Daniel P. Berrange <berrange at redhat.com> [2017-11-14, 05:27PM +0000]:
> The Problem(s)
> ==============
> 
> When libvirt was created, C was the only viable choice for anything aiming to be
> a core system library component. At that time 2005, aside from C there were
> common choices of Java, Python, Perl. Java was way too heavy for a low level
> system component, Python was becoming popular but not widely used for low level
> system services and Perl was on a downward trend. None of them are accessible to
> arbitrary languages as libraries, without providing a RPC based API service. As
> it turns out libvirt did end up having RPC based approach for many virt drivers,
> but the original approach was to be a pure library component.
> 
> IOW it is understandable why C was chosen back in 2005, but 12 years on the world
> around us has changed significantly. It has long been accepted that C is a very
> challenging language to write "safe" applications. By "safe" I mean avoiding the
> many problems that lead to critical security bugs. In particular the lack of a
> safe memory management framework leads to memory leaks, double free's, stack or
> heap corruption and more. The lack of strict type safety just compounds these
> problems. We've got many tools to help us in this area, and at times have tried
> to design our APIs to avoid problems, but there's no getting away from fact that
> even the best programmers will continually screw up memory management leading to
> crashes & security flaws. It is just a fact of life when using C, particularly if
> you want to be fast at accepting new feature proposals.
> 
> It is no surprise that there have been no new mainstream programming languages in
> years (decades) which provide an inherantly unsafe memory management framework.
> Even back in 2005 security was a serious challenge, but in the last 10+ years
> the situation has only got worse with countless high profile security bugs a
> direct result of the choice to use C. Given the threat's faced today, one has to
> seriously consider the wisdom of writing any new system software in C.

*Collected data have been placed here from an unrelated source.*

/-
Copyright: the b2b-balaban cell (near-miss cell 7), T⁴-continuum fan-out, lineage t4-ne7b-p3 (node U5c LARGE-DEVIATION
member P3).  Released under the licence of the surrounding project.
-/
import Summits.QuantumFields.BalabanUV.T4Continuum.Support.SpaceTimeOccTorus

/-!
# Space-time Peierls ∕ Cramér route for NE7b — SEPARATION REDUCED TO PRINT's MERGER CRITERION: distinct lineages that
# «neither intersect nor touch» at each step are separated in the space-time cell graph

Summits-side support leaf of the T⁴-continuum cell (rung (B)+1 on a FINITE torus only; NOT infinite volume, NOT the
mass gap, NOT the Clay statement; NOT a proof of the spine estimate NE7b).  Lineage `t4-ne7b-p3` (generation 2), node
U5c, skeleton `t4/skeletons/NE7b-t4-ne7b-p3.md` §11–§12.  [folklore] finite combinatorics over `SpaceTimeOccTorus`
(`LinData`, `InLin`, `Separated`), `SpaceTimeOccupancy` (`occAt`, `iterAt_subset_occAt`), `SpaceTimeTorusDict`
(`toCell`, `blockIdx_toCell_eq`) and the COUNT member's `HistoryRealiseCells.coarse_mem_Sop` (BY NAME); nothing
printed is asserted; no `[cite:]` tag.

WHAT.  The hypothesis `LinData.Separated` of `LinData.lineageReadings` (cells of distinct lineages of one term are
distinct and NOT ADJACENT — laterally or vertically) is reduced to the purely LATERAL reading `LinData.LatSeparated`:
at every step, the cells of distinct lineages of one term are distinct and not laterally adjacent — print's «distinct
live components neither intersect nor touch» (the contrapositive of the merger criterion).  The vertical half is
PROVED: the occupied index sets of a `SkelOK` lineage are closed under the parent map (`coarse_mem_occAt_succ`: the
S-operation is expansive modulo re-blocking), so a vertical edge from a cell of `λ₁` at step `u` to a cell of `λ₂` at
step `u + 1` would make the parent cell common to both lineages at step `u + 1`.
* §1 `exists_event_of_mem_occAt` (under `SkelOK` an occupied point lies in the iterate of an event born by then),
  `coarse_mem_iterAt_succ`, `coarse_mem_occAt_succ`.
* §2 `eq_of_isScale_of_blockIdx_eq` (two scale-`t` cells with equal level-`t` blocks are equal), `cycd_eq_zero_iff_of_lt`.
* §3 `LinData.LatSeparated`, `LinData.no_vertical_edge`, **`LinData.separated_of_lat`**.

HONEST DEPENDENCY (cell, verbatim): continuum YM on T⁴ ⇐ BetaPertH ∧ nine spine estimates (0/9 proved); BetaPertH ⇐
(D1) ∧ (D4) ∧ CAP+tail; G-an2-4 gates asym, D1 and NE2/3/4.  This file changes none of it.
-/

open Finset

namespace Summit.QuantumFields.BalabanUV.T4Continuum.SpaceTimePeierls

open Literature.MathematicalPhysics.QuantumFieldTheory.Balaban1983to89
open Literature.MathematicalPhysics.QuantumFieldTheory.Balaban1983to89.B13ScaleTransfer
open Literature.MathematicalPhysics.QuantumFieldTheory.Balaban1983to89.B16SProfile
open T4PersistenceDictionary
open Summit.QuantumFields.BalabanUV.T4Continuum.ZoneTorus
open Summit.QuantumFields.BalabanUV.T4Continuum.HistoryRealiseCells (coarse_mem_Sop)
open SpaceTimePeierlsLeaves

noncomputable section

open Classical

/-! ## §1 Occupied index sets are closed under the parent map -/

section Parent

variable {d : ℕ} {ε : Type*} [DecidableEq ε] {q : ℕ → ℕ} {step : ε → ℕ} {piece : ε → Finset (Pt d)}
  {fat : ε → ℕ} {dC : ℝ}

/-- membership in a realised domain: in the iterate of some event's piece [folklore] -/
theorem mem_dom_iff {G : Gen ε} {u : ℕ} {y : Pt d} :
    y ∈ dom q step piece G u ↔ ∃ e ∈ G.events, y ∈ iterAt q (step e) u (piece e) := by
  unfold dom
  rw [mem_biUnion]

/-- **AN OCCUPIED POINT LIES IN THE ITERATE OF AN EVENT BORN BY THEN** (under `SkelOK`: the structure alive at `u`
consists of events of step `≤ u`). [folklore] -/
theorem exists_event_of_mem_occAt :
    ∀ {G : Gen ε}, SkelOK q step piece fat dC G → ∀ {u : ℕ} {y : Pt d}, y ∈ occAt q step piece G u →
      ∃ e ∈ G.events, step e ≤ u ∧ y ∈ iterAt q (step e) u (piece e)
  | Gen.born b j, hok, u, y, hy => by
      have hj : step b = j := hok.1
      by_cases hju : j ≤ u
      · simp only [occAt, hju, if_true] at hy
        obtain ⟨e, he, hye⟩ := mem_dom_iff.1 hy
        rw [Gen.events_born, mem_singleton] at he
        subst he
        exact ⟨e, by simp, by omega, hye⟩
      · simp [occAt, hju] at hy
  | Gen.renew G e h, hok, u, y, hy => by
      obtain ⟨hG, -, hse, hchron⟩ := hok
      by_cases hcase : h + 1 ≤ u
      · simp only [occAt, hcase, if_true] at hy
        obtain ⟨e', he', hye⟩ := mem_dom_iff.1 hy
        refine ⟨e', he', ?_, hye⟩
        rw [Gen.events_renew, mem_insert] at he'
        rcases he' with rfl | he'
        · omega
        · exact (hchron e' he').trans hcase
      · simp only [occAt, hcase, if_false] at hy
        obtain ⟨e', he', hs, hye⟩ := exists_event_of_mem_occAt hG hy
        exact ⟨e', by rw [Gen.events_renew]; exact mem_insert_of_mem he', hs, hye⟩
  | Gen.merge X Y e, hok, u, y, hy => by
      obtain ⟨hX, hY, hcX, hcY, -⟩ := hok
      by_cases hcase : step e ≤ u
      · simp only [occAt, hcase, if_true] at hy
        obtain ⟨e', he', hye⟩ := mem_dom_iff.1 hy
        refine ⟨e', he', ?_, hye⟩
        rw [Gen.events_merge, mem_insert, mem_union] at he'
        rcases he' with rfl | he' | he'
        · exact hcase
        · exact (hcX e' he').trans hcase
        · exact (hcY e' he').trans hcase
      · simp only [occAt, hcase, if_false] at hy
        rcases mem_union.1 hy with hy | hy
        · obtain ⟨e', he', hs, hye⟩ := exists_event_of_mem_occAt hX hy
          exact ⟨e', by rw [Gen.events_merge, mem_insert, mem_union]; exact Or.inr (Or.inl he'), hs, hye⟩
        · obtain ⟨e', he', hs, hye⟩ := exists_event_of_mem_occAt hY hy
          exact ⟨e', by rw [Gen.events_merge, mem_insert, mem_union]; exact Or.inr (Or.inr he'), hs, hye⟩

/-- **THE S-ITERATES ARE CLOSED UNDER THE PARENT MAP**: the `q u`-block of a point of the iterate at step `u ≥ s`
is a point of the iterate at step `u + 1` (`coarse_mem_Sop`). [folklore] -/
theorem coarse_mem_iterAt_succ {s u : ℕ} (hsu : s ≤ u) {Z : Finset (Pt d)} {y : Pt d} (hy : y ∈ iterAt q s u Z) :
    coarse (q u) y ∈ iterAt q s (u + 1) Z := by
  unfold iterAt at hy ⊢
  rw [show u + 1 - s = (u - s) + 1 by omega, Siter_succ, show s + (u - s) = u by omega]
  exact coarse_mem_Sop _ hy

/-- **THE OCCUPIED INDEX SETS ARE CLOSED UNDER THE PARENT MAP** (under `SkelOK`). [folklore] -/
theorem coarse_mem_occAt_succ {G : Gen ε} (hok : SkelOK q step piece fat dC G) {u : ℕ} {y : Pt d}
    (hy : y ∈ occAt q step piece G u) : coarse (q u) y ∈ occAt q step piece G (u + 1) := by
  obtain ⟨e, he, hsu, hye⟩ := exists_event_of_mem_occAt hok hy
  exact iterAt_subset_occAt hok he (by omega) (coarse_mem_iterAt_succ hsu hye)

end Parent

/-! ## §2 Two scale-`t` cells with equal level-`t` blocks are equal -/

section Blocks

variable {d : ℕ}

/-- below the modulus the cyclic distance vanishes only on the diagonal [folklore] -/
theorem cycd_eq_zero_iff_of_lt {m a b : ℕ} (ha : a < m) (hb : b < m) : cycd m a b = 0 ↔ a = b := by
  constructor
  · intro h
    unfold cycd at h
    rcases Nat.le_total a b with hab | hab
    · rw [Nat.dist_eq_sub_of_le hab] at h
      omega
    · rw [Nat.dist_eq_sub_of_le_right hab] at h
      omega
  · rintro rfl
    exact cycd_self m a

/-- **TWO CELLS OF SCALE `t` WITH THE SAME LEVEL-`t` BLOCK ARE EQUAL.** [folklore] -/
theorem eq_of_isScale_of_blockIdx_eq {N L t : ℕ} {x y : TCell d N} (hx : IsScale L t x) (hy : IsScale L t y)
    (h : ∀ i, (x i).val / L ^ t = (y i).val / L ^ t) : x = y := by
  funext i
  apply Fin.ext
  obtain ⟨a, ha⟩ := hx i
  obtain ⟨b, hb⟩ := hy i
  have hi := h i
  rcases Nat.eq_zero_or_pos (L ^ t) with h0 | hpos
  · rw [ha, hb, h0, zero_mul, zero_mul]
  · rw [ha, hb, Nat.mul_div_cancel_left _ hpos, Nat.mul_div_cancel_left _ hpos] at hi
    rw [ha, hb, hi]

end Blocks

/-! ## §3 Lateral separation suffices -/

namespace LinData

variable {d n L Kx K : ℕ} {ℓ : ℕ → ℕ} {ι Λ ε : Type*} (D : LinData d n L Kx K ℓ ι Λ ε) [DecidableEq ε]
  {fat : ε → ℕ} {dC : ℝ}

/-- **LATERAL SEPARATION** (print's «distinct live components neither intersect nor touch», per step): cells OF THE
SAME STEP of distinct lineages of one term are distinct and not laterally adjacent. [folklore] -/
structure LatSeparated : Prop where
  /-- same-step cells of distinct lineages of one term are distinct and not laterally adjacent -/
  sep : ∀ τ ∈ D.T, ∀ lam₁ ∈ D.fam τ, ∀ lam₂ ∈ D.fam τ, lam₁ ≠ lam₂ → ∀ c₁ c₂ : STCellV d n L Kx K ℓ,
    D.InLin lam₁ c₁ → D.InLin lam₂ c₂ → c₁.sc = c₂.sc →
      c₁ ≠ c₂ ∧ ¬ nearT n L Kx c₁.pt (ℓ c₁.sc) c₂.pt (ℓ c₂.sc) (ℓ c₁.sc) 1

/-- **NO VERTICAL EDGE BETWEEN DISTINCT LINEAGES**: if the cell `c₂` (lineage `λ₂`, step `c₁.sc + 1`) is the parent
of the cell `c₁` (lineage `λ₁`), then the parent cell of `c₁` — a cell of `λ₁` at step `c₁.sc + 1` by the closure of
occupied sets under the parent map — equals `c₂`, contradicting lateral separation at step `c₁.sc + 1`. [folklore] -/
theorem no_vertical_edge (hL : 0 < L) (hmono : ∀ u, ℓ u ≤ ℓ (u + 1)) (hq : ∀ u, D.q u = L ^ (ℓ (u + 1) - ℓ u))
    (hlat : D.LatSeparated) {τ : ι} (hτ : τ ∈ D.T) {lam₁ lam₂ : Λ} (h₁ : lam₁ ∈ D.fam τ) (h₂ : lam₂ ∈ D.fam τ)
    (hne : lam₁ ≠ lam₂) (hok : SkelOK D.q D.step D.piece fat dC (D.G lam₁)) {c₁ c₂ : STCellV d n L Kx K ℓ}
    (hc₁ : D.InLin lam₁ c₁) (hc₂ : D.InLin lam₂ c₂) (hsc : c₁.sc + 1 = c₂.sc)
    (hnear : nearT n L Kx c₁.pt (ℓ c₁.sc) c₂.pt (ℓ c₂.sc) (ℓ c₂.sc) 0) : False := by
  obtain ⟨y₁, hy₁, hpt₁⟩ := hc₁
  obtain ⟨htKx, -, hsc₂, hblocks⟩ := hnear
  -- the parent point and its cell, a cell of `λ₁` at step `c₂.sc`
  set p : Pt d := coarse (D.q c₁.sc) y₁ with hp
  have hpocc : p ∈ occAt D.q D.step D.piece (D.G lam₁) c₂.sc := by
    rw [← hsc]; exact coarse_mem_occAt_succ hok hy₁
  let c' : STCellV d n L Kx K ℓ :=
    ⟨(c₂.1.1, toCell (n * L ^ Kx) (L ^ ℓ c₂.sc) D.hN p),
      isScale_toCell D.hN ((pow_dvd_pow L htKx).mul_left n) p⟩
  have hc'sc : c'.sc = c₂.sc := rfl
  have hc'in : D.InLin lam₁ c' := ⟨p, hpocc, rfl⟩
  -- the blocks: `c₁`'s level-`ℓ c₂.sc` block is `c'`'s, and equals `c₂`'s
  obtain ⟨e, he⟩ : ∃ e, ℓ c₂.sc = ℓ c₁.sc + e := ⟨ℓ c₂.sc - ℓ c₁.sc, by have := hmono c₁.sc; rw [hsc] at this; omega⟩
  have hNdef : n * L ^ Kx = L ^ (ℓ c₁.sc + e) * (n * L ^ (Kx - (ℓ c₁.sc + e))) := by
    rw [mul_left_comm, ← pow_add, Nat.add_sub_cancel' (he ▸ htKx)]
  have hc : 0 < n * L ^ (Kx - (ℓ c₁.sc + e)) := by
    have := D.hN
    rcases Nat.eq_zero_or_pos n with h0 | hn
    · rw [h0, zero_mul] at this; exact absurd this (lt_irrefl 0)
    · exact Nat.mul_pos hn (pow_pos hL _)
  have hqe : D.q c₁.sc = L ^ e := by rw [hq, hsc, he, Nat.add_sub_cancel_left]
  have heq : c'.pt = c₂.pt := by
    refine eq_of_isScale_of_blockIdx_eq c'.2 hsc₂ fun i => ?_
    have hb := hblocks i
    have hlt : ∀ (z : TCell d (n * L ^ Kx)), (z i).val / L ^ ℓ c₂.sc < n * L ^ (Kx - ℓ c₂.sc) := fun z => by
      apply Nat.div_lt_of_lt_mul
      have hz : (z i).val < n * L ^ Kx := (z i).isLt
      have hN' : n * L ^ Kx = L ^ ℓ c₂.sc * (n * L ^ (Kx - ℓ c₂.sc)) := by
        rw [mul_left_comm, ← pow_add, Nat.add_sub_cancel' htKx]
      omega
    have h0 : cycd (n * L ^ (Kx - ℓ c₂.sc)) ((c₁.pt i).val / L ^ ℓ c₂.sc) ((c₂.pt i).val / L ^ ℓ c₂.sc) = 0 := by
      exact_mod_cast le_antisymm hb (Nat.cast_nonneg _)
    have h01 := (cycd_eq_zero_iff_of_lt (hlt _) (hlt _)).1 h0
    -- `c₁`'s block = `c'`'s block (`blockIdx_toCell_eq`)
    have hdict := blockIdx_toCell_eq (a := ℓ c₁.sc) (e := e) hL hc hNdef D.hN y₁ i
    rw [← he, ← hqe, ← hp, ← hpt₁] at hdict
    rw [← h01, hdict]
  have hcc : c' = c₂ := STCellV.ext_of hc'sc heq
  exact (hlat.sep τ hτ lam₁ h₁ lam₂ h₂ hne c' c₂ hc'in hc₂ hc'sc).1 hcc

/-- **LATERAL SEPARATION SUFFICES**: for `SkelOK` lineages along levels with `q u = L^{ℓ(u+1) − ℓ u}` (`ℓ` monotone,
`L > 0`), `LatSeparated ⇒ Separated`. [folklore] -/
theorem separated_of_lat (hL : 0 < L) (hmono : ∀ u, ℓ u ≤ ℓ (u + 1)) (hq : ∀ u, D.q u = L ^ (ℓ (u + 1) - ℓ u))
    (hok : ∀ τ ∈ D.T, ∀ lam ∈ D.fam τ, SkelOK D.q D.step D.piece fat dC (D.G lam)) (hlat : D.LatSeparated) :
    D.Separated := by
  refine ⟨fun τ hτ lam₁ h₁ lam₂ h₂ hne c₁ c₂ hc₁ hc₂ => ⟨fun hcc => ?_, fun hadj => ?_⟩⟩
  · exact (hlat.sep τ hτ lam₁ h₁ lam₂ h₂ hne c₁ c₂ hc₁ hc₂ (by rw [hcc])).1 hcc
  · rw [stGraphV, SimpleGraph.fromRel_adj] at hadj
    obtain ⟨-, hrel | hrel⟩ := hadj
    · rcases hrel with ⟨hsc, hnear⟩ | ⟨hsc, hnear⟩
      · exact (hlat.sep τ hτ lam₁ h₁ lam₂ h₂ hne c₁ c₂ hc₁ hc₂ hsc).2 hnear
      · exact D.no_vertical_edge hL hmono hq hlat hτ h₁ h₂ hne (hok τ hτ lam₁ h₁) hc₁ hc₂ hsc hnear
    · rcases hrel with ⟨hsc, hnear⟩ | ⟨hsc, hnear⟩
      · exact (hlat.sep τ hτ lam₂ h₂ lam₁ h₁ (Ne.symm hne) c₂ c₁ hc₂ hc₁ hsc).2 hnear
      · exact D.no_vertical_edge hL hmono hq hlat hτ h₂ h₁ (Ne.symm hne) (hok τ hτ lam₂ h₂) hc₂ hc₁ hsc hnear

end LinData

end

end Summit.QuantumFields.BalabanUV.T4Continuum.SpaceTimePeierls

I agree for newly written software. There is almost no reasoning to use
C for starting another project. Especially given the amount of different
options of problem-specific languages out there nowadays. But I don't
think argument holds for existing projects. I would suggest that the
amount of time that has already been spend in finding and mitigating
critical security bugs outweighs the possible inherent safety of any new
language.

> In another 10 years time, it would not surprise me if any system
> software still using C is considered an obsolete relic, and ripe for a
> rewrite in a memory safe language.

I guess this has been said about the C language a lot of times. Of
course I don't have any better crystal balls then you do, but at least
to this current time I wouldn't think so.

> 
> There are long term implications for the potential pool of contributors in the
> future. There has always been a limited pool of programmers able todo a good job
> in C, compared to those who know higher level languages like Python/Java. A
> programmer write bad code in any language, but in C/C++ that bad code quickly
> turns into a serious problem. Libvirt has done ok despite this, but I feel our
> level of contribution, particularly "drive by" patch submissions, is held back
> by use of C. Move forward another 10 years, and while C will certainly exist, I
> struggle to imagine the talent pool being larger. On the contrary I would expect
> it to shrink, certainly in relative terms, and possibly in absolute terms, as
> other new languages take C's place for low level systems programming. 10 years
> ago, Docker would have been written in C, but they took the sensible decision to
> pick Go instead. This is happening everywhere I look, and if not Go, then Rust.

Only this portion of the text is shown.